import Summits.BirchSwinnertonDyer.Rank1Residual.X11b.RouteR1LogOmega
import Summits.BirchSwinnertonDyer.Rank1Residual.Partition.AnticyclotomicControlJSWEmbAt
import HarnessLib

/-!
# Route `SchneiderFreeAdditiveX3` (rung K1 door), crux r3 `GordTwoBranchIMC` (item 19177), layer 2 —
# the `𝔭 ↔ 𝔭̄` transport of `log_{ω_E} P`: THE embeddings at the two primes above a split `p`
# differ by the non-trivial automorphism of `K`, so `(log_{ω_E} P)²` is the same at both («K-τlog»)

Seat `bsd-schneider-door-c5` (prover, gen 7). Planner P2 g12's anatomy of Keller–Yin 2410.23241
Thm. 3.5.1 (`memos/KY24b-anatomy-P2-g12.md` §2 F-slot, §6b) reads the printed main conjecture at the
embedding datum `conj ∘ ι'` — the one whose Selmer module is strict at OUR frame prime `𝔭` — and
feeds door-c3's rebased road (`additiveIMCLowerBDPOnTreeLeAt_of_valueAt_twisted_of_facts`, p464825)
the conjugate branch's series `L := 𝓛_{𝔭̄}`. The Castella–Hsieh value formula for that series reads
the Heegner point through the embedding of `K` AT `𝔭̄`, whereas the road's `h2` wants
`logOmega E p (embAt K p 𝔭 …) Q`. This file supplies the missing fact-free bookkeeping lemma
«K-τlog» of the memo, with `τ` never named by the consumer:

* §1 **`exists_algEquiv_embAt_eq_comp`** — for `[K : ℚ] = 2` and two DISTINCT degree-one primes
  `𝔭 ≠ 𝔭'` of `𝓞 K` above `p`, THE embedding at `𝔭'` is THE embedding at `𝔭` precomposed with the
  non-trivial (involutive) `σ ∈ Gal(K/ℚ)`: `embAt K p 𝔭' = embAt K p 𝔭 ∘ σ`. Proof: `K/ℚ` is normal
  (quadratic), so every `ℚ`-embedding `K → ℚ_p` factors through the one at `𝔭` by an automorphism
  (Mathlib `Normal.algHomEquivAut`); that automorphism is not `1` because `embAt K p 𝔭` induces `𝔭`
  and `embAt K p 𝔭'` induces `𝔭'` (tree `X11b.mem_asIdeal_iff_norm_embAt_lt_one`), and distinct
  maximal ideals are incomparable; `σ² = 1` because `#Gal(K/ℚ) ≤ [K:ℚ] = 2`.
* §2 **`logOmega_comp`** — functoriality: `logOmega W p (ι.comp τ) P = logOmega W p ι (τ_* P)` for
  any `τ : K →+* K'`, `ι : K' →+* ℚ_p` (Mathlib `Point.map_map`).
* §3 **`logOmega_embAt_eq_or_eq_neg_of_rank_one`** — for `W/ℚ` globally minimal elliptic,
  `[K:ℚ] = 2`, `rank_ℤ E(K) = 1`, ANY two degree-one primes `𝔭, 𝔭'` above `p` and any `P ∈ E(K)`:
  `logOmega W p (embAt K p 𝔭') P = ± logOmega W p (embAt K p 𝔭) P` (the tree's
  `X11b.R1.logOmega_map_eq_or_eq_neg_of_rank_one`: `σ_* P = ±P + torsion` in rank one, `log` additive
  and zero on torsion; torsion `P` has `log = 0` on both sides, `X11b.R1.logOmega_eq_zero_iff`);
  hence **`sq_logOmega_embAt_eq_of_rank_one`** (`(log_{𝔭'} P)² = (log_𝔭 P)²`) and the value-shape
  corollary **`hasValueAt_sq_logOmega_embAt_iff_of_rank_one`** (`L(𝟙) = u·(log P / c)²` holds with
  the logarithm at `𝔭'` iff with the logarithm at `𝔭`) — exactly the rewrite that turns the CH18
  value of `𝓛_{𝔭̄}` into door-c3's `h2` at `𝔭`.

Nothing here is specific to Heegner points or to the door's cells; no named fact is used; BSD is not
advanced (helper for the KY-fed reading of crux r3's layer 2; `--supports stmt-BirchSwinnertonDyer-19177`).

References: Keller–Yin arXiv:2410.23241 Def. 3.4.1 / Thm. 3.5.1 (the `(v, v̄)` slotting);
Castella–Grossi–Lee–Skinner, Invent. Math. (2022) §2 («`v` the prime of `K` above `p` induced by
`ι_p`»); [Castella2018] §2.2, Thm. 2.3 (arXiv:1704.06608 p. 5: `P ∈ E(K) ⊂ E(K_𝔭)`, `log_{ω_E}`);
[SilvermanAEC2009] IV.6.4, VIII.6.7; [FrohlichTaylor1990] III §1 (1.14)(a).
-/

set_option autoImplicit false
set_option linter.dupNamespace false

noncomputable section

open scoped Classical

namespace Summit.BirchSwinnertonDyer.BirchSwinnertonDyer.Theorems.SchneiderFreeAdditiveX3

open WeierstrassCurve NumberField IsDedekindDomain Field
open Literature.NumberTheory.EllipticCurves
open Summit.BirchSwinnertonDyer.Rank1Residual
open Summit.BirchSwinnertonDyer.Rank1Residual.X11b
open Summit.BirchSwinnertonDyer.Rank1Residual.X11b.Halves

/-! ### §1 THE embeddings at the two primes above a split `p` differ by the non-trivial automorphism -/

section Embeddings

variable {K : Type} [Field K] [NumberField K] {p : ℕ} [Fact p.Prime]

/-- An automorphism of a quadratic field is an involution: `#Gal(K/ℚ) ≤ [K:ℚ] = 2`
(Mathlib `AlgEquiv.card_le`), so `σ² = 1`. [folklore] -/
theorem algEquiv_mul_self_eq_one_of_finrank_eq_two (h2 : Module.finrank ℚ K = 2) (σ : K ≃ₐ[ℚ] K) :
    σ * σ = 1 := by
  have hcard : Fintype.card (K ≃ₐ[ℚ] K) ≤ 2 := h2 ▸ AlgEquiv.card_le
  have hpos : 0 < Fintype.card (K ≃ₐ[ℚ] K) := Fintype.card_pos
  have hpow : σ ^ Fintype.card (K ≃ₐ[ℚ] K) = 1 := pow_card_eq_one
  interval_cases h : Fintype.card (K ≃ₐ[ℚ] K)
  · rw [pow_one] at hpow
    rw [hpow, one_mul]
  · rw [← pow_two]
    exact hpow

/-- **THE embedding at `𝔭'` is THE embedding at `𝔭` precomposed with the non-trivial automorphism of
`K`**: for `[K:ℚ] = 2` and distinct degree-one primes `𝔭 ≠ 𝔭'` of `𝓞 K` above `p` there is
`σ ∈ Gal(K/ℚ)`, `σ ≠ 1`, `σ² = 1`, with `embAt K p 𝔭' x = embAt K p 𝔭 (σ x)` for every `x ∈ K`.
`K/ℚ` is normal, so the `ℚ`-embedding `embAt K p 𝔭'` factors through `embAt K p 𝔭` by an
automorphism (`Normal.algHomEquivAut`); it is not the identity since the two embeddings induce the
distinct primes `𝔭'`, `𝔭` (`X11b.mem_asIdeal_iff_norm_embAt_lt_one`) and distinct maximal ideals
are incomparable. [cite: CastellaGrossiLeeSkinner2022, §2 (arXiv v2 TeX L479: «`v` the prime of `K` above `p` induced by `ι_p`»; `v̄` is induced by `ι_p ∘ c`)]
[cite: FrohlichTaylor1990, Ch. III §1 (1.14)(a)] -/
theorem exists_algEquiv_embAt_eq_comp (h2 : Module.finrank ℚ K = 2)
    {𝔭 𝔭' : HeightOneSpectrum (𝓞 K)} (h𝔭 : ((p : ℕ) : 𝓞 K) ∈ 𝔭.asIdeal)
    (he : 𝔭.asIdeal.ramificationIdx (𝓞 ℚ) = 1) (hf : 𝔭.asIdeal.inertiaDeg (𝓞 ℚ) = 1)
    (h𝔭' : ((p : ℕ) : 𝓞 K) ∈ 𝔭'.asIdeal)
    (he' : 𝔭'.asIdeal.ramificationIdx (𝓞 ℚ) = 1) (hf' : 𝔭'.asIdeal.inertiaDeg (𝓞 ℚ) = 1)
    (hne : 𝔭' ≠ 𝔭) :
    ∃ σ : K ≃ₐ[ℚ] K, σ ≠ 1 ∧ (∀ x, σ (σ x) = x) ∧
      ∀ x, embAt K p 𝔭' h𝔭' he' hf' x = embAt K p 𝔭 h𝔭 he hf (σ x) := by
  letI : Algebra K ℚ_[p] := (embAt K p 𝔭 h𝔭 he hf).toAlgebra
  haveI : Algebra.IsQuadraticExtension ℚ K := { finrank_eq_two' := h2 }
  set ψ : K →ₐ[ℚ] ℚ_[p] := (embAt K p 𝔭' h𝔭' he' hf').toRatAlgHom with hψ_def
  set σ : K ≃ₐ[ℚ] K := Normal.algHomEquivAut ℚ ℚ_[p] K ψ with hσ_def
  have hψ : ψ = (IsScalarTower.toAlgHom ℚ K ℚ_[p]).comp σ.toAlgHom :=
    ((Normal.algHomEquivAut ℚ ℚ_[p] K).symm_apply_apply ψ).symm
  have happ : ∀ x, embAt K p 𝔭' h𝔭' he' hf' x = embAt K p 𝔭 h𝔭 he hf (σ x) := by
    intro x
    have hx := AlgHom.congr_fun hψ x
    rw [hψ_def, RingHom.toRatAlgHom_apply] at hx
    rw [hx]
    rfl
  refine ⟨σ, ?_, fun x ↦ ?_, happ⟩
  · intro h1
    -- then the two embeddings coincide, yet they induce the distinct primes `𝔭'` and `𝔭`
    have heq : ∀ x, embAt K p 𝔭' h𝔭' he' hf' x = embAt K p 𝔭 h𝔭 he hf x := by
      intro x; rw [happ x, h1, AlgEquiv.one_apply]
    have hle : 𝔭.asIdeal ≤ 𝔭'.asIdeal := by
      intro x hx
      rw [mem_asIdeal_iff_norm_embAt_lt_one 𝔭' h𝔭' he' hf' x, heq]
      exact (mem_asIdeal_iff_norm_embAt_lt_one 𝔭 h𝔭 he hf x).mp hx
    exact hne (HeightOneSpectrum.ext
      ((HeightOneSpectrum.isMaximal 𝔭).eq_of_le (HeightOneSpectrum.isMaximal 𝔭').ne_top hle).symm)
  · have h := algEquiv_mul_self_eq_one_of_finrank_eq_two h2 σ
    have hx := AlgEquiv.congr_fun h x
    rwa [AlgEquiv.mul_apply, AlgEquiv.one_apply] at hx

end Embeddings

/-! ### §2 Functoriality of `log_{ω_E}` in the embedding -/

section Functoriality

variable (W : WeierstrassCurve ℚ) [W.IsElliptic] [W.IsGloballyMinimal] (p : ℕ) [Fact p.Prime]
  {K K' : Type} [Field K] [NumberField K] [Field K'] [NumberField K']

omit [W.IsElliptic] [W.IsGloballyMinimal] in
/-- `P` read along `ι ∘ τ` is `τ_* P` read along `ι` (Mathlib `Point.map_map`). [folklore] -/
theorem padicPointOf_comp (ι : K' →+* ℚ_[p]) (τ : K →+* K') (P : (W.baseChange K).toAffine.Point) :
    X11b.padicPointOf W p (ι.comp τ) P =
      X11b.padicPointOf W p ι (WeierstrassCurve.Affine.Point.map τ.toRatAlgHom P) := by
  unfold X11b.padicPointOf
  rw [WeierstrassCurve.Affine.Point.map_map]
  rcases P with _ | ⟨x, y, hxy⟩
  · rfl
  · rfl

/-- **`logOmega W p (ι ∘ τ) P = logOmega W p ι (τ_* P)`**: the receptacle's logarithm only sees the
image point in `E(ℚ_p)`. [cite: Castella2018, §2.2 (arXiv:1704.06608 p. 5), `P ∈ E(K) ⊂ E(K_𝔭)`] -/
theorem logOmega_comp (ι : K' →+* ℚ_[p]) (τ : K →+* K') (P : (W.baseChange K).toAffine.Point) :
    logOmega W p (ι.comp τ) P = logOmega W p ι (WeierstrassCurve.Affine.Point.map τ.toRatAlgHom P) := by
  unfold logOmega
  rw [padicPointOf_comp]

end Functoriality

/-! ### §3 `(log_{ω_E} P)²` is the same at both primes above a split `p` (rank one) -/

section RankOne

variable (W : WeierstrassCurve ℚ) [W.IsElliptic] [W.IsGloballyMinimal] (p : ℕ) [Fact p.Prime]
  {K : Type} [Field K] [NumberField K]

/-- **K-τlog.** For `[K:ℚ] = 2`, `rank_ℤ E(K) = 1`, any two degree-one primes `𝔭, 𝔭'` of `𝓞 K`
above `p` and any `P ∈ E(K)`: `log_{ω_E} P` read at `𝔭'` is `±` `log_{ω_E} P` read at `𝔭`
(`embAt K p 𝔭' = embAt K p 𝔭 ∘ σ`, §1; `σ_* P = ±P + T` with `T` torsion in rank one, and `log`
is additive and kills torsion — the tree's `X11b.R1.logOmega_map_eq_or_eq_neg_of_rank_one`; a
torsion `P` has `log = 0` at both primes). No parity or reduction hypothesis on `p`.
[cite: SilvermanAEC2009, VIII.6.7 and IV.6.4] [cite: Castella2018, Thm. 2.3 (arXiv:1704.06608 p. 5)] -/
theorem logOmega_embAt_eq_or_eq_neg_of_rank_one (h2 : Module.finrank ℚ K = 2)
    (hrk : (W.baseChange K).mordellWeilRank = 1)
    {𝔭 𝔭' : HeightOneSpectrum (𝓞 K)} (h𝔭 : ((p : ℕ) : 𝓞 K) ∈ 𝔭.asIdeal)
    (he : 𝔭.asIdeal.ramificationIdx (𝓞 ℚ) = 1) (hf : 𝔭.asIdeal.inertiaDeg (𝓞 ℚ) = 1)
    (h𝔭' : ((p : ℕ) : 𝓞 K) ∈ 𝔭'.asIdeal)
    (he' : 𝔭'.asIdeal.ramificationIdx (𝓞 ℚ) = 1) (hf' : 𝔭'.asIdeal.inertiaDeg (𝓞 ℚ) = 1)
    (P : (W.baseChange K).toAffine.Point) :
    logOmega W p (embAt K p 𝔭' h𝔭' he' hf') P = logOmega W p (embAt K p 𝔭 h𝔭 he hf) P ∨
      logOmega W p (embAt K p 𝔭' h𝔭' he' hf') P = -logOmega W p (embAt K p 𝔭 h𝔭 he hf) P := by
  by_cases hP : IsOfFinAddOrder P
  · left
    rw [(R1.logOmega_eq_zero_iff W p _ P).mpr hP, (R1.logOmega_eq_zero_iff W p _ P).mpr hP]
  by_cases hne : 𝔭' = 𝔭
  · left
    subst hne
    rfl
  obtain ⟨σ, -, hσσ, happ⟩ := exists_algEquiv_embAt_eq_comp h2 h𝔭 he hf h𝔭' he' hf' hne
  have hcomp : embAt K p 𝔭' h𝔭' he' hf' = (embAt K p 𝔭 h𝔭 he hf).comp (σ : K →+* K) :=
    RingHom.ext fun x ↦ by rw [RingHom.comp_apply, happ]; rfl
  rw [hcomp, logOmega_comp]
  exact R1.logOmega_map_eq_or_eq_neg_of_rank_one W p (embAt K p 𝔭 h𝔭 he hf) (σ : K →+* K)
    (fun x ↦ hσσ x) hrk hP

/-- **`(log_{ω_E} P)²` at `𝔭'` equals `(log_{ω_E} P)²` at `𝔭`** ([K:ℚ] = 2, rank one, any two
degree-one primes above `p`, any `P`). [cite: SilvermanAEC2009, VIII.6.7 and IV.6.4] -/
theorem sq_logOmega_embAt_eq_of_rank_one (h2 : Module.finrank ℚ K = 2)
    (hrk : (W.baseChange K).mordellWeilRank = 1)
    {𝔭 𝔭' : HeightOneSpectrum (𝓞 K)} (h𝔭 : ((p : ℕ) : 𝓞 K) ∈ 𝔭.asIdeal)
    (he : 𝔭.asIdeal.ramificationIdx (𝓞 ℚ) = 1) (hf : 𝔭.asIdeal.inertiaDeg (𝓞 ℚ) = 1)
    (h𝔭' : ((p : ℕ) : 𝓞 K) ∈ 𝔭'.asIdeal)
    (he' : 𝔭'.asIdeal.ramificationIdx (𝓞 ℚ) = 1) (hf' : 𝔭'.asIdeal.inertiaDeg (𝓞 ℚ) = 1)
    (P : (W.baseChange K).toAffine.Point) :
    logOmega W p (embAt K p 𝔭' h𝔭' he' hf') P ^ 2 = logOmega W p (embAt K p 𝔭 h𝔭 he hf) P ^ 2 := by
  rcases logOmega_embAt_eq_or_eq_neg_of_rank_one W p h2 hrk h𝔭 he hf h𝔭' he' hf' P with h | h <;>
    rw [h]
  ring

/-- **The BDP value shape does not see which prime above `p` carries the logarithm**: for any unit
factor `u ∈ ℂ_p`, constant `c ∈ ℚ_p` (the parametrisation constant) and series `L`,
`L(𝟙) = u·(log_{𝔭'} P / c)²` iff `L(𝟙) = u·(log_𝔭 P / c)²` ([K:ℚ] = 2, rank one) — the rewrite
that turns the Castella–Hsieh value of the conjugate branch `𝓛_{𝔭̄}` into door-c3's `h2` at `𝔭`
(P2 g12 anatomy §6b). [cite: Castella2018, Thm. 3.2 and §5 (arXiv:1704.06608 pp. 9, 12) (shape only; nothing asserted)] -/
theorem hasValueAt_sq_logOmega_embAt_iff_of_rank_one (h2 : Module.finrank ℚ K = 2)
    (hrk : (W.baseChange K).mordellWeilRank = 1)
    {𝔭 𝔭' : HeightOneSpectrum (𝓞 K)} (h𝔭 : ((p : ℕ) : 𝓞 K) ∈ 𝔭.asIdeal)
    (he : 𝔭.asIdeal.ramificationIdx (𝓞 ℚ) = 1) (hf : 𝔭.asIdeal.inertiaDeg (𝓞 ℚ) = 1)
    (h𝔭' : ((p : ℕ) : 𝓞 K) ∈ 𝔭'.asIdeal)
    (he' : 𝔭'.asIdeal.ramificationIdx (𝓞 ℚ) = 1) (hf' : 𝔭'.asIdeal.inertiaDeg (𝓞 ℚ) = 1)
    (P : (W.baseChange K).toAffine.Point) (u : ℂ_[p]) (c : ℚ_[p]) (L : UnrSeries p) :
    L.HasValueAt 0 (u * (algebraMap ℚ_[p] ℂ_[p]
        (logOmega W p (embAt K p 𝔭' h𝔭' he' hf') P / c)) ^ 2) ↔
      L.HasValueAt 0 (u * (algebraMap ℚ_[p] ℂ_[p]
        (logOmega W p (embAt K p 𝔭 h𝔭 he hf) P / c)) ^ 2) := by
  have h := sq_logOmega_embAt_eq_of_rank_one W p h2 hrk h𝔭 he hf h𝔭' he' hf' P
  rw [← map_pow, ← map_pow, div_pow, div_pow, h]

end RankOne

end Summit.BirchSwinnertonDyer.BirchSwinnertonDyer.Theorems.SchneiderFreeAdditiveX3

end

=-=-=-=-=

__TASK TO COMPLETE__
Please retype the records above starting with the line that contains "(logOmega W p (embAt K p 𝔭 h𝔭" and stopping after the last line, changing nothing.

__FINAL ANSWER__
        (logOmega W p (embAt K p 𝔭 h𝔭 he hf) P / c)) ^ 2) := by
  have h := sq_logOmega_embAt_eq_of_rank_one W p h2 hrk h𝔭 he hf h𝔭' he' hf' P
  rw [← map_pow, ← map_pow, div_pow, div_pow, h]

end RankOne

end Summit.BirchSwinnertonDyer.BirchSwinnertonDyer.Theorems.SchneiderFreeAdditiveX3

end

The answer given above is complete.